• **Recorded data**
###

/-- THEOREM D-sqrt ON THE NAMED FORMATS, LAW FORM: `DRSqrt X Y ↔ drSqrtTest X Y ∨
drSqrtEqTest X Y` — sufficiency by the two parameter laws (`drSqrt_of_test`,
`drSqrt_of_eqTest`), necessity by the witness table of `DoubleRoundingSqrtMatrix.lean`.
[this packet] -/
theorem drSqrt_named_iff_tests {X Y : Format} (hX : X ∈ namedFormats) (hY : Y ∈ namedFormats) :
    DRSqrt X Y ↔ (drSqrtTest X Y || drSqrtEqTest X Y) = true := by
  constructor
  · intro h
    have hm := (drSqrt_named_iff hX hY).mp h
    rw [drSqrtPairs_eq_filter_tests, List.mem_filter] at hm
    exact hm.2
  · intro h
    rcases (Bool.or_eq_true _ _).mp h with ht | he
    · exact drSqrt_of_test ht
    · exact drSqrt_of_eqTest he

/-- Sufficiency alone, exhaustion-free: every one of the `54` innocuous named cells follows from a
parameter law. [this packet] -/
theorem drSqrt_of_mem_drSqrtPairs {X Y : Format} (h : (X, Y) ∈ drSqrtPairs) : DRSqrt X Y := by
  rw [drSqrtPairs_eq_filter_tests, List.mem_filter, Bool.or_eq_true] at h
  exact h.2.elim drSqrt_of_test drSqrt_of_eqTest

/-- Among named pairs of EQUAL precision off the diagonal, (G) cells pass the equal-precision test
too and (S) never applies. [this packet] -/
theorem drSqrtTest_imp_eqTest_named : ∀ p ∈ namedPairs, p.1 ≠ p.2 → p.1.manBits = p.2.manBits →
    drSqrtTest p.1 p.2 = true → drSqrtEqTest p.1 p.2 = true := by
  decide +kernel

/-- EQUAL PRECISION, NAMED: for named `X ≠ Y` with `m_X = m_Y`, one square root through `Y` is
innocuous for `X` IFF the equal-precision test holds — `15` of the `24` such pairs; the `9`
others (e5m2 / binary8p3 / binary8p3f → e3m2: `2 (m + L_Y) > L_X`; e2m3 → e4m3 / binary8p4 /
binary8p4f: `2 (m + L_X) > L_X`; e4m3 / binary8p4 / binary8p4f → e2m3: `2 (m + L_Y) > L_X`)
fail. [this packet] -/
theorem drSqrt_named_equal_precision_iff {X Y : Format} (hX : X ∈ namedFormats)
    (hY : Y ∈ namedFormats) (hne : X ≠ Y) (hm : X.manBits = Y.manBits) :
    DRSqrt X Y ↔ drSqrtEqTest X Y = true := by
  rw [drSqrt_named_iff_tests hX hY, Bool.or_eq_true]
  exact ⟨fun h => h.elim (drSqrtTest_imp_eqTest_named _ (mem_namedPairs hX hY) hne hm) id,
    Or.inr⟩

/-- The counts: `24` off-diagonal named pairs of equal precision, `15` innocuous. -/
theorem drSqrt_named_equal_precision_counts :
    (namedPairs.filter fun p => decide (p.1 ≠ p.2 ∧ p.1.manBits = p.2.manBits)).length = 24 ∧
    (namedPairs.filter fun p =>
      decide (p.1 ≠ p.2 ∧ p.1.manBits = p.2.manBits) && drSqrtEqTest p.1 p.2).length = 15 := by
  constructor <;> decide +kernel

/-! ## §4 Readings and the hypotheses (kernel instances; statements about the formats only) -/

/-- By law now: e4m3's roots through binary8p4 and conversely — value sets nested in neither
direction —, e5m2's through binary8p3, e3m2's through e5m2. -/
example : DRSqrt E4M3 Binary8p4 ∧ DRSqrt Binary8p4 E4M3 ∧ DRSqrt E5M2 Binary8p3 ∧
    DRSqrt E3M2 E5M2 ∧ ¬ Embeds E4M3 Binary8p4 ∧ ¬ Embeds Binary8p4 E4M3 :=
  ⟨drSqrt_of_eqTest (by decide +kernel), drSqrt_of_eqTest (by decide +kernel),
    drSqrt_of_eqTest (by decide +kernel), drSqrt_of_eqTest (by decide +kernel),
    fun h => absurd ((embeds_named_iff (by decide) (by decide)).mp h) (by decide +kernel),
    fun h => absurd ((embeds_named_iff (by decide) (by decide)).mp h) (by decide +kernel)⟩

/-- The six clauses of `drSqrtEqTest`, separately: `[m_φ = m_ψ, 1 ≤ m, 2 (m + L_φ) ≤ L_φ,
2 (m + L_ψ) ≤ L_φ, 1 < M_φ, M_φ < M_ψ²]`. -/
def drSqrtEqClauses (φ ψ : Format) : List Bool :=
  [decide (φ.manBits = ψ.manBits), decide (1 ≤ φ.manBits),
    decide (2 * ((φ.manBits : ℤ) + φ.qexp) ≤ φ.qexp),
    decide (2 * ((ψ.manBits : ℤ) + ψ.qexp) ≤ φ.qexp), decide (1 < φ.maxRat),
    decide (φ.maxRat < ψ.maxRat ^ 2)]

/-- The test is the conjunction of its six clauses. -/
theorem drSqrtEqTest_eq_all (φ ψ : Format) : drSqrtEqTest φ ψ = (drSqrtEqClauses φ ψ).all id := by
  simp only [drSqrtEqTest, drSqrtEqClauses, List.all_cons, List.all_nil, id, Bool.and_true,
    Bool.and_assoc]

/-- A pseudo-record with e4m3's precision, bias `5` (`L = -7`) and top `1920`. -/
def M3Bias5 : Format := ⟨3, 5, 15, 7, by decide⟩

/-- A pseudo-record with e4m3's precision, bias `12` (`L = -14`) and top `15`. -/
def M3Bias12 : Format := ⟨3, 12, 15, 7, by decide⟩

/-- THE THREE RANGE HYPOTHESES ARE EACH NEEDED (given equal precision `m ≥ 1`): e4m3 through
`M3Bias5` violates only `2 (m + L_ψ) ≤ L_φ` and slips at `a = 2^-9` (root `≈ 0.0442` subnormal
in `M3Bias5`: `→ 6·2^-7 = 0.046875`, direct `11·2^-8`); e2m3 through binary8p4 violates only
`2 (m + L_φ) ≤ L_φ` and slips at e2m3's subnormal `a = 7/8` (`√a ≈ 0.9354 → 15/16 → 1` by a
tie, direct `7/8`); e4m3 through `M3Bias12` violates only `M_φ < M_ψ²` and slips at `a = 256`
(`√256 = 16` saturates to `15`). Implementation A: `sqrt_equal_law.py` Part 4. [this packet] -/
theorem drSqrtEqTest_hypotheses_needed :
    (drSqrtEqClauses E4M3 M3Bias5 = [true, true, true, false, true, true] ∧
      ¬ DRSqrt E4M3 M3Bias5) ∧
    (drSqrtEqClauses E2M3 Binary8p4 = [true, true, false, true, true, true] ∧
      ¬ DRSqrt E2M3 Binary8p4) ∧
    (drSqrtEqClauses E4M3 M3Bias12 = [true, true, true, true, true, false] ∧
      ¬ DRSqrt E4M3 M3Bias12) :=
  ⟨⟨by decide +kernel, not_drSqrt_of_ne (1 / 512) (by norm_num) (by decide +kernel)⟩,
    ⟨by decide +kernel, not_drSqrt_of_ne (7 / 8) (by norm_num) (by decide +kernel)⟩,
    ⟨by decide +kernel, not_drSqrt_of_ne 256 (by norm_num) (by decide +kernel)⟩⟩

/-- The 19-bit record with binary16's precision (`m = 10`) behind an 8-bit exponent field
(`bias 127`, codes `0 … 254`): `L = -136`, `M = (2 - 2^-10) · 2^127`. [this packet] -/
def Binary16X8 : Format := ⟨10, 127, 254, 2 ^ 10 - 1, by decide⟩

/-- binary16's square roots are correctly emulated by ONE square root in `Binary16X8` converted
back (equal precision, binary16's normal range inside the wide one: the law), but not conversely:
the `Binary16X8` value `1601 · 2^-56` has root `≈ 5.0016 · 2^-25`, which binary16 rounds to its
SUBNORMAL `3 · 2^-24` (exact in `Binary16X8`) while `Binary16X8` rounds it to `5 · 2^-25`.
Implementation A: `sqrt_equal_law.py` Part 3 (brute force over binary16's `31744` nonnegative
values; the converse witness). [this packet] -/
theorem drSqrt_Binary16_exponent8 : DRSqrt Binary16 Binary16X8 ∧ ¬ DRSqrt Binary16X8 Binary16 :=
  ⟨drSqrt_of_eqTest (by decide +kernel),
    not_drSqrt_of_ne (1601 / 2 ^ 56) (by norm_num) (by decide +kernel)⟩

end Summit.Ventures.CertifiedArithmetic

###

Only the lines above, from the first through the one holding "exact drSqrt_of_eqTest he", are to be output, and they must be copied exactly.

• **RESULT OF THIS TASK**
/-- THEOREM D-sqrt ON THE NAMED FORMATS, LAW FORM: `DRSqrt X Y ↔ drSqrtTest X Y ∨
drSqrtEqTest X Y` — sufficiency by the two parameter laws (`drSqrt_of_test`,
`drSqrt_of_eqTest`), necessity by the witness table of `DoubleRoundingSqrtMatrix.lean`.
[this packet] -/
theorem drSqrt_named_iff_tests {X Y : Format} (hX : X ∈ namedFormats) (hY : Y ∈ namedFormats) :
    DRSqrt X Y ↔ (drSqrtTest X Y || drSqrtEqTest X Y) = true := by
  constructor
  · intro h
    have hm := (drSqrt_named_iff hX hY).mp h
    rw [drSqrtPairs_eq_filter_tests, List.mem_filter] at hm
    exact hm.2
  · intro h
    rcases (Bool.or_eq_true _ _).mp h with ht | he
    · exact drSqrt_of_test ht
    · exact drSqrt_of_eqTest he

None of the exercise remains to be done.